> Problem to solve
Everything from the line containing "The detector weight" through the line containing "fence zeros belong" should be repeated exactly, and nothing else from the data.

> Records for processing
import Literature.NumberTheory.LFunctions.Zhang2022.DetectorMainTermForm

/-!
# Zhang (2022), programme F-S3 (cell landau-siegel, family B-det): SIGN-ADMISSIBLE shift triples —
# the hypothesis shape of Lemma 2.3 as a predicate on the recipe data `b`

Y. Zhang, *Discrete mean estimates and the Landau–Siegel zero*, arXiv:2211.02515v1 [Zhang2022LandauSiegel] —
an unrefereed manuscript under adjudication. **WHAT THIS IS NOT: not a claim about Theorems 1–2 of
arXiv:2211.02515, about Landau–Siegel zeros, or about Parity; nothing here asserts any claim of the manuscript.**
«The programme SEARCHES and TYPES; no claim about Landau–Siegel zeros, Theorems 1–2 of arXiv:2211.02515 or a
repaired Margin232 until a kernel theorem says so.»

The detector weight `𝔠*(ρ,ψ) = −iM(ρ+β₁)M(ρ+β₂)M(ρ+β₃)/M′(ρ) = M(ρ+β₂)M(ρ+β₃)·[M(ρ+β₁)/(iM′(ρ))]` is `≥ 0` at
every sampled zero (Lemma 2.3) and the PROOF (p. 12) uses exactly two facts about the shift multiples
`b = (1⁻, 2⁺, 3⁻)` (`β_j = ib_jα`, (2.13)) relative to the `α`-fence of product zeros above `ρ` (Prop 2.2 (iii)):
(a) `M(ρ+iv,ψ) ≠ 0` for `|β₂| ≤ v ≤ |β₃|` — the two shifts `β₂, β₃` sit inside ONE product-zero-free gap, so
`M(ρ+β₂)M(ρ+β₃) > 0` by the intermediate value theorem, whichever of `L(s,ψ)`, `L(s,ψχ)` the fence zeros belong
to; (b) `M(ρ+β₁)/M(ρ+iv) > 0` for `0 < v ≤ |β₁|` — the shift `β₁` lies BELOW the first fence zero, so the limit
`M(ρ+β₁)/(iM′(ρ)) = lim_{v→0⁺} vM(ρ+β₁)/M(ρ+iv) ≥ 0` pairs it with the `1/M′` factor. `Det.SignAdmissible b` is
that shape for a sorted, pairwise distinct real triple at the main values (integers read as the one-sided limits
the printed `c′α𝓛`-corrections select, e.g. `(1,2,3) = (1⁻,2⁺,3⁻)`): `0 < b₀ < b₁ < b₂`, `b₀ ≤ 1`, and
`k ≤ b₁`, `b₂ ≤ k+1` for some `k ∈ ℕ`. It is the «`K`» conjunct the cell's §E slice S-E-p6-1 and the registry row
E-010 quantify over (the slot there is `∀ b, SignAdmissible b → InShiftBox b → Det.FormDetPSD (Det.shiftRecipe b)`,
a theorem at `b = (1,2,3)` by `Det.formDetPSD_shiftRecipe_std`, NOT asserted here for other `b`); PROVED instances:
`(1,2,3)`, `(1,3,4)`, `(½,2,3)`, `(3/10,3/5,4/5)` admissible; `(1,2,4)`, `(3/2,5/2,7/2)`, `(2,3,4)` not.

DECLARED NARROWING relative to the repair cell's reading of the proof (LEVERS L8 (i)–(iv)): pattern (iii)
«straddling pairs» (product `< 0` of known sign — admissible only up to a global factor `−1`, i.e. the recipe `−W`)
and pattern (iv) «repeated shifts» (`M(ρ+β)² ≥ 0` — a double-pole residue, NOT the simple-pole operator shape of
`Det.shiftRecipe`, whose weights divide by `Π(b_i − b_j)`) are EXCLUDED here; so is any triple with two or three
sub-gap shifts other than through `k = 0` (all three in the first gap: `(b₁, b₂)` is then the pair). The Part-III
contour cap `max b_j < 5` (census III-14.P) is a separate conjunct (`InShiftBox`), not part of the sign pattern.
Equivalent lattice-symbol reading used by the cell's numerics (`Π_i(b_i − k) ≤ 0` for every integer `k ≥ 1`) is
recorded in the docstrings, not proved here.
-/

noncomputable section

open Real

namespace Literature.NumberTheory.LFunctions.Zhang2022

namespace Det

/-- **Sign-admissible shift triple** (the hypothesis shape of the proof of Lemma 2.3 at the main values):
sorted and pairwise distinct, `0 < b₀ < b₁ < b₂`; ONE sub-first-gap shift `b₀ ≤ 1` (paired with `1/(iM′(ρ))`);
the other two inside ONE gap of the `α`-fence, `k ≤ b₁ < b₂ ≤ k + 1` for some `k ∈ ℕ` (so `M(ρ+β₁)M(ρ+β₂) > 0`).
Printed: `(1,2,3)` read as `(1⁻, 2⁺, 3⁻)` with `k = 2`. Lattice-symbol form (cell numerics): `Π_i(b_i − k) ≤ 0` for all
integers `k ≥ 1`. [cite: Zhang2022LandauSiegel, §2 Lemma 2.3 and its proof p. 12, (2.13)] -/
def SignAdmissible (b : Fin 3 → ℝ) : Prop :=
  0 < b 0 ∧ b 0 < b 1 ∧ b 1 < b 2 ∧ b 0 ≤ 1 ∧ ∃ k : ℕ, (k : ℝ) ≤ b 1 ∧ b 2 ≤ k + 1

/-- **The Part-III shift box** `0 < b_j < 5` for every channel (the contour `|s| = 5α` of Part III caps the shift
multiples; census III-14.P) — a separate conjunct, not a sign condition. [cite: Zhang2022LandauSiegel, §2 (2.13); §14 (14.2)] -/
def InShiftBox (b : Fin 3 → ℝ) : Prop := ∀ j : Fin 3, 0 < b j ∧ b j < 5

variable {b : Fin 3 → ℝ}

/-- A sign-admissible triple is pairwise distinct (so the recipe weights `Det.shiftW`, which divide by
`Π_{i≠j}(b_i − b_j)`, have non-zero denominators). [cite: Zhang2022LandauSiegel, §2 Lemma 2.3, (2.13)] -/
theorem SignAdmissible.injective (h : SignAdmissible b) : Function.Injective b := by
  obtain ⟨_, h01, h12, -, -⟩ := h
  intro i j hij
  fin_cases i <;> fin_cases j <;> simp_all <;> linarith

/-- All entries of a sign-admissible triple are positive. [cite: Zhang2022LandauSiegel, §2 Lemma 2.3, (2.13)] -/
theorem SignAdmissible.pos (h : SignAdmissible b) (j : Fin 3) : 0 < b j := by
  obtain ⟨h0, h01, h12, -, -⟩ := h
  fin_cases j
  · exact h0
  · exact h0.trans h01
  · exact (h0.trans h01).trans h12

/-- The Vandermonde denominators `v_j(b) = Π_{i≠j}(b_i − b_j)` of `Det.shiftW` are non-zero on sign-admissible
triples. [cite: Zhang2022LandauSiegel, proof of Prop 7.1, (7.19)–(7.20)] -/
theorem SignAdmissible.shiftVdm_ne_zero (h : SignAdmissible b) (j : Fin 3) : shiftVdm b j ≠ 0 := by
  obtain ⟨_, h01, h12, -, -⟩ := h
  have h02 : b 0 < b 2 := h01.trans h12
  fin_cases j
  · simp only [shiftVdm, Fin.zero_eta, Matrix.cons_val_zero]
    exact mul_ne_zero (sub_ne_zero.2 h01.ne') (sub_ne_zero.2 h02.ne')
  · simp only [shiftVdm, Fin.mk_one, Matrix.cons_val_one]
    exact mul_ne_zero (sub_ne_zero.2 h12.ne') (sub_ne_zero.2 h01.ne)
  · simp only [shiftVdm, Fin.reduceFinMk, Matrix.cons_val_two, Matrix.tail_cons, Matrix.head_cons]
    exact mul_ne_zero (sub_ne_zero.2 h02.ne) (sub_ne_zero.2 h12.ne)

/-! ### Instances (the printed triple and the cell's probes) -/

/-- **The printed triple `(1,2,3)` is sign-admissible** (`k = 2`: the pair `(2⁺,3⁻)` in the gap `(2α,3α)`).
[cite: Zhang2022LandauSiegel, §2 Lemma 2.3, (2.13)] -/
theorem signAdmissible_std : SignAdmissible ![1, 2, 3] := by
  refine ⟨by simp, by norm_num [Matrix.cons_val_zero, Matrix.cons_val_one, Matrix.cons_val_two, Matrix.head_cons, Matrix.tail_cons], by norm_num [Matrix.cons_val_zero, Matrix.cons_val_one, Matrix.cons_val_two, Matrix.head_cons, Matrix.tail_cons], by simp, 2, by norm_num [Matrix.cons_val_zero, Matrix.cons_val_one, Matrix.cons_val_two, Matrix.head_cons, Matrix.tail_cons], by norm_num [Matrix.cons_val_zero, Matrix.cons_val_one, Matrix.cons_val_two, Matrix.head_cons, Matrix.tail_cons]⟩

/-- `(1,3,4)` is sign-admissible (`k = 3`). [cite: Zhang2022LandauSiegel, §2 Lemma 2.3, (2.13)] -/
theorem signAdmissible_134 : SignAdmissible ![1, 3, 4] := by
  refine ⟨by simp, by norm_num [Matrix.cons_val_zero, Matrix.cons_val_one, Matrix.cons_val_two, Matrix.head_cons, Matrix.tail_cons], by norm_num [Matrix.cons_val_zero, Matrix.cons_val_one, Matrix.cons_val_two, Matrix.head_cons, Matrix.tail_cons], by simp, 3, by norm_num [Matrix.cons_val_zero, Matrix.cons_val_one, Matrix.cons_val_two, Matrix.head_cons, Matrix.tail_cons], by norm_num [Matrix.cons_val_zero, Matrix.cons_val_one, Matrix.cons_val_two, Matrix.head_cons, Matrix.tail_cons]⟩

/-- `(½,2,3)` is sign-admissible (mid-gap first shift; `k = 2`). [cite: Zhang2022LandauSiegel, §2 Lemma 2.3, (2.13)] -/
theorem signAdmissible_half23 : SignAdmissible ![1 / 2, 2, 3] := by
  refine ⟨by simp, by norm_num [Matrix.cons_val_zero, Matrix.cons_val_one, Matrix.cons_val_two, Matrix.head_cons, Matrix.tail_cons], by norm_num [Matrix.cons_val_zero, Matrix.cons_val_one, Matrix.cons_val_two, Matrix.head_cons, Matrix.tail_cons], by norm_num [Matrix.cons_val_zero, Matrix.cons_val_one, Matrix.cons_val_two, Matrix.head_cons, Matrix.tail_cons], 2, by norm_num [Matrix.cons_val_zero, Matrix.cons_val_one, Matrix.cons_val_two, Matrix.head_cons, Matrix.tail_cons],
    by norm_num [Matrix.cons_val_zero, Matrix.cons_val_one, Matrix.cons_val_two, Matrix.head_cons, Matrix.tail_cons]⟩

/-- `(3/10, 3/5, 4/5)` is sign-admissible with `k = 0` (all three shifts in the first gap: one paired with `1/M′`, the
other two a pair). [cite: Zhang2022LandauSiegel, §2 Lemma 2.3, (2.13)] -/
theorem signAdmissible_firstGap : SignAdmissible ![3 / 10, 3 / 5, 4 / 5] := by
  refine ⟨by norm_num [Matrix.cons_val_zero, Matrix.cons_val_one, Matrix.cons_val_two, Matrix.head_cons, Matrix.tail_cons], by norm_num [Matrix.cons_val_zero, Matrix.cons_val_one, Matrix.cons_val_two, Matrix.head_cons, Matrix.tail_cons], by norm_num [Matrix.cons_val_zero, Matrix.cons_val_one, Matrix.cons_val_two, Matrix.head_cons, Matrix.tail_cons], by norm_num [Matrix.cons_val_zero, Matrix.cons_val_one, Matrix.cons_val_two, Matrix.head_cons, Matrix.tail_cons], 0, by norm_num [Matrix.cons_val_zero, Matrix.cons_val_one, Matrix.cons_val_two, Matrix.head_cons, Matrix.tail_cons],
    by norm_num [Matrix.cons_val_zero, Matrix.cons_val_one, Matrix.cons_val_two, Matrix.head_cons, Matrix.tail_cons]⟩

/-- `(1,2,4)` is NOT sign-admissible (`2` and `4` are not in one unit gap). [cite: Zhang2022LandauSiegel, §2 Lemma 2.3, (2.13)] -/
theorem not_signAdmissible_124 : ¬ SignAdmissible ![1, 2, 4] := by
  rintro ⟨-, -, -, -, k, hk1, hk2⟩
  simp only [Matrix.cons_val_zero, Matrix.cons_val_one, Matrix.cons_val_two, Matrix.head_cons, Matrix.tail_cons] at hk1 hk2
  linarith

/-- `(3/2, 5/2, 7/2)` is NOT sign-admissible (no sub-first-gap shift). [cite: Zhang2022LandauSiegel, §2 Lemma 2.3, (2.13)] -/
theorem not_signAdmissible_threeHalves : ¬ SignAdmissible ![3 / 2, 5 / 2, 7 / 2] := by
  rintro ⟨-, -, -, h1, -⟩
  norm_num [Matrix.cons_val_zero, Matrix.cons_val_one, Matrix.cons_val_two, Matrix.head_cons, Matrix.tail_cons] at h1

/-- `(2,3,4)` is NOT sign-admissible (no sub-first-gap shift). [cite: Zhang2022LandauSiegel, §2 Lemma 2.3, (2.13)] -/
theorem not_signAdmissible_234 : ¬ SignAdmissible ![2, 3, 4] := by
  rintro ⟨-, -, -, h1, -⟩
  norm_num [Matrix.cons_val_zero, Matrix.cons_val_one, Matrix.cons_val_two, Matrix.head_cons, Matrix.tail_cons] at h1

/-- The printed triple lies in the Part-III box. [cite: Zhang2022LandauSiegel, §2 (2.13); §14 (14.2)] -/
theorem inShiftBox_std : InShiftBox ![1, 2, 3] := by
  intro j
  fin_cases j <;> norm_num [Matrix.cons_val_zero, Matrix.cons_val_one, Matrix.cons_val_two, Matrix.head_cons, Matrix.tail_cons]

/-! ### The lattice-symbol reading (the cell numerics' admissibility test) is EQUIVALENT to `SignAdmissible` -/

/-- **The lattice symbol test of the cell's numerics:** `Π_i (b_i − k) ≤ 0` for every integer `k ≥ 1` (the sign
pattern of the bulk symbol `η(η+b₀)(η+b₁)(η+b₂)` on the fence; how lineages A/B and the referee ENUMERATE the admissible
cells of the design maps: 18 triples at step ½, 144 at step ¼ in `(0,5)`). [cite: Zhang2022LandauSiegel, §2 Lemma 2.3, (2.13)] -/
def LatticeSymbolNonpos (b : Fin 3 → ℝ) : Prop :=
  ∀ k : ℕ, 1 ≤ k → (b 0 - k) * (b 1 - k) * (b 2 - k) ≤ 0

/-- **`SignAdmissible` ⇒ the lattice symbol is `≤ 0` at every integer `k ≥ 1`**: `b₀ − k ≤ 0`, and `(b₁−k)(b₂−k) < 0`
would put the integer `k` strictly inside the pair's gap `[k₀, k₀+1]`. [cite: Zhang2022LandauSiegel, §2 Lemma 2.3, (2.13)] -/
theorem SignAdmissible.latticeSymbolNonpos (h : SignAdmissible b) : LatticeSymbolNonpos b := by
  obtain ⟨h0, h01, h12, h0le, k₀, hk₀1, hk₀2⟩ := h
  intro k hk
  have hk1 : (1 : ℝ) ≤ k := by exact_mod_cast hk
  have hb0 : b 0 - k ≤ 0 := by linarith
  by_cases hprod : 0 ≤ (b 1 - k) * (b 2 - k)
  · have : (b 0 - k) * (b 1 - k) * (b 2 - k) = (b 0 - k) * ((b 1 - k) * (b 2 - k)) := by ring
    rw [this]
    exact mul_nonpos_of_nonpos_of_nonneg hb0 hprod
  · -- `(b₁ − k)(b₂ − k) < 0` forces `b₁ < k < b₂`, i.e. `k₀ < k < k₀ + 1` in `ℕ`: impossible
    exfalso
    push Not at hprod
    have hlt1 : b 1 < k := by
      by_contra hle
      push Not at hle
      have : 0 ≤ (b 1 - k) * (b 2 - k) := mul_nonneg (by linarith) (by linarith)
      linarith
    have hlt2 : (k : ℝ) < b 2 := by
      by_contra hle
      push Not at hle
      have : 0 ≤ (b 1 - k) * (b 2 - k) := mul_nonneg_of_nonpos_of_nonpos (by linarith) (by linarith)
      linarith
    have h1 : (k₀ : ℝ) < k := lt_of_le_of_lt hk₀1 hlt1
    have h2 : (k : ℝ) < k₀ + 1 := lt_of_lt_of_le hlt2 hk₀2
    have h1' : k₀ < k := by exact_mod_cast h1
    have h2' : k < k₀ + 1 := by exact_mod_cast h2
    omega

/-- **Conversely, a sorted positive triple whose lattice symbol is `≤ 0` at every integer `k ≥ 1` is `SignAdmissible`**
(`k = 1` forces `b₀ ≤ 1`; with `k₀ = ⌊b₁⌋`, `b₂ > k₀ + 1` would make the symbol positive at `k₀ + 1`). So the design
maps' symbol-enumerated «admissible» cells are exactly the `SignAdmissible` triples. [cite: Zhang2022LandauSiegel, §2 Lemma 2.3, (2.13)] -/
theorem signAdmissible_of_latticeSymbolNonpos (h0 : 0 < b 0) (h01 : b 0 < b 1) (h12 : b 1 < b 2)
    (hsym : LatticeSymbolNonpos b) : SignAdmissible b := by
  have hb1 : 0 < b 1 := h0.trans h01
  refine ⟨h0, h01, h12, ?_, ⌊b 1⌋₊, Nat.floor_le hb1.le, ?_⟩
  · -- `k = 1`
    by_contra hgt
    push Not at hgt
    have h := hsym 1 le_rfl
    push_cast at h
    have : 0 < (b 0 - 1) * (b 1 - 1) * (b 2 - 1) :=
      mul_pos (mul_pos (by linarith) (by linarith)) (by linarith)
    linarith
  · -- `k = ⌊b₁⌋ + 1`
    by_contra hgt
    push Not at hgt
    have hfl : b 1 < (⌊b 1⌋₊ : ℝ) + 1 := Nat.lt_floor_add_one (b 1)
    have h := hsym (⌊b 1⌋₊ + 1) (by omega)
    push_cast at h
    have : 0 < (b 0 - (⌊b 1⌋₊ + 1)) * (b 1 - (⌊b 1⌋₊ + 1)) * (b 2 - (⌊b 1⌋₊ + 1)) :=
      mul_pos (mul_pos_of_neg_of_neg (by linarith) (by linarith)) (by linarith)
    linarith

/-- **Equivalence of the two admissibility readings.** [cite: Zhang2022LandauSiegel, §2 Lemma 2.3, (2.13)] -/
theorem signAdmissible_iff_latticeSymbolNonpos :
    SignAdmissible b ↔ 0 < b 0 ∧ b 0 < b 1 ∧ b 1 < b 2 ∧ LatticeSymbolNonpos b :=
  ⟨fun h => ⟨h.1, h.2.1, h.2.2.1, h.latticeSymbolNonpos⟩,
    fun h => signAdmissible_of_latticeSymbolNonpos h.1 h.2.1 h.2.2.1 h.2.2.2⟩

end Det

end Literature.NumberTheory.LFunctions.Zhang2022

> Your solution
The detector weight `𝔠*(ρ,ψ) = −iM(ρ+β₁)M(ρ+β₂)M(ρ+β₃)/M′(ρ) = M(ρ+β₂)M(ρ+β₃)·[M(ρ+β₁)/(iM′(ρ))]` is `≥ 0` at
every sampled zero (Lemma 2.3) and the PROOF (p. 12) uses exactly two facts about the shift multiples
`b = (1⁻, 2⁺, 3⁻)` (`β_j = ib_jα`, (2.13)) relative to the `α`-fence of product zeros above `ρ` (Prop 2.2 (iii)):
(a) `M(ρ+iv,ψ) ≠ 0` for `|β₂| ≤ v ≤ |β₃|` — the two shifts `β₂, β₃` sit inside ONE product-zero-free gap, so
`M(ρ+β₂)M(ρ+β₃) > 0` by the intermediate value theorem, whichever of `L(s,ψ)`, `L(s,ψχ)` the fence zeros belong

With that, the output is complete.